In modern society, energy has become a means for attaining comforts of life in various forms: thermal comfort, visual comfort, instant communication, instant food preparation, comfortable travel, etc. In the developing world, energy provision and availability mean a vehicle for achieving reasonable livelihoods. Viewed from this viewpoint, energy is a means for improving the quality of livelihoods through its use in various economic activities: from helping women in rural areas to reducing their reliance on manual activities to the provision of better educational materials to their children through distance learning through media powered by electricity. Even simple electric lighting for evening study and economic activity is an important aid to education that is easily taken for granted by those who have it. In a nutshell, “energy is vital for eradicating poverty, improving human welfare and rising living standards.” [6].

“Electricity particularly is an important and sometimes irreplaceable input to modern productive activities, dissemination of information and other services industries.” (id., p. 879).

Asia, the largest and most populous continent on Earth, consists of countries and groupings of countries with diverse economic, political, social, and development status.

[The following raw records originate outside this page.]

import Summits.BirchSwinnertonDyer.BirchSwinnertonDyer.Theorems.KolyvaginRoadThreeMethod2KolyvaginPerfCore
import HarnessLib

/-!
# Route `AdditiveKolyvaginRoad`, crux `KolyvaginPrimitiveAdditive` (item stmt-BirchSwinnertonDyer-20132):
# stub LOC, input (Perf) at a general odd prime `p` — RANK-ONE CUP-PRODUCT COCYCLES and the CHARACTER IDENTITY on
# `Γ_{K_v}` (second layer of the port of zhang3-p1's (Perf))
# (cell `pub/bsd-wall`, lead prover `bsd-wall-akr-p1` g3; `--supports stmt-BirchSwinnertonDyer-20132`, helper;
# p-generic port of zhang3-p1's `Theorems/KolyvaginRoadThreeMethod2KolyvaginPerfCore.lean`, `3 ↦ p`)

WHY THIS FILE. The (Perf) non-vanishing at a Kolyvagin prime (`…KolyvaginPerf` at `p = 3`) is a STRUCTURAL argument on
rank-one cocycles: zhang3-p1's `PerfCore` supplies its two abstract steps with the prime `3` hard-coded. This file is
their port to an arbitrary prime `p` (the cocycle lemmas of `…PerfCocycles` are prime-free and reused by import).

WHAT.
* `twoCocycleClass_eq_zero_of_symmetric_odd` — a symmetric bi-additive `2`-cocycle of ODD exponent is a coboundary
  (coboundary of `-k·B(fσ,fσ)`, `p = 2k+1`; zhang3-p1's exponent-`3` lemma generalised);
* `nsmul_eq_nsmul_of_nsmul_eq_P` — `k • w` only depends on `k • P` for `P` of order `p` and `p • w = 0`;
* `twoCocycleClass_ne_zero_of_rank_one_P` — for a continuous additive `f : G → M` of rank one (`f σ = k_σ P`, `P` of
  order `p`, `pM = 0`) and two continuous `2`-cocycles `c(σ,τ) = k_σ·n(τ)`, `c'(σ,τ) = k_σ·m(τ)` with values in a
  `p`-torsion `Z`, a character identity `m − j·n = k·w₀` (`w₀` fixed) gives `[c'] = j[c]`, so `[c'] ≠ 0 ⟹ [c] ≠ 0`;
* `exists_sub_zsmul_eq_nsmul_P` — the character identity on `Γ_{K_v}` at a finite place `v ∤ p` with a uniformiser
  in `K`: `τ = g_F^{k'} g_i g_u`, tame factorisation of `(n, m)` on the inertia group
  (`InertiaTame.exists_forall_apply_eq_nsmul`), `n` ramified so `μ_p = ℤ n₁`.
Proofs = zhang3-p1's with `3 ↦ p` (`ZMod p`, `#μ_p = p`).

HONEST FRAMING: theorems only; 0 definitions, 0 named facts, 0 `sorry`; closes nothing.

References: [cite: MazurRubin2004, Prop. 1.3.2 (proof)] [cite: NeukirchANT1999, I §9 Prop. (9.4)]
[cite: SerreLocalFields1979, IV §2].
-/

-- single-conjunct summit: `Summit.BirchSwinnertonDyer.BirchSwinnertonDyer.…` repeats the name by design
set_option linter.dupNamespace false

Japan, an East Asia industrialized nation, relies on imported fossil fuel (LNG, coal and oil) for its domestic consumption [7]. It also had 54 nuclear plants operating in 2010 that met 31.5 percent of the national electricity demand although the operation of the nuclear plants ceased after the Fukushima disaster in 2011. China, the world most populous country, has been experiencing consistently high economic growth in recent decades, resulting in rapidly growing energy demand, and the renewal and expansion of electricity generation, and transmission infrastructure. China’s fossil fuel, nuclear, and renewable energy resources have consequently been developed at a world-leading pace. India and ASEAN countries are expected to have accelerated increase in energy consumption due to their significant growth potential in the future. Nonetheless, there is an urgent need for innovative ways to generate power in socially, economically, and environmentally sustainable ways in Asia with energy demand projected to almost double in Asia due to economic growth and growing population.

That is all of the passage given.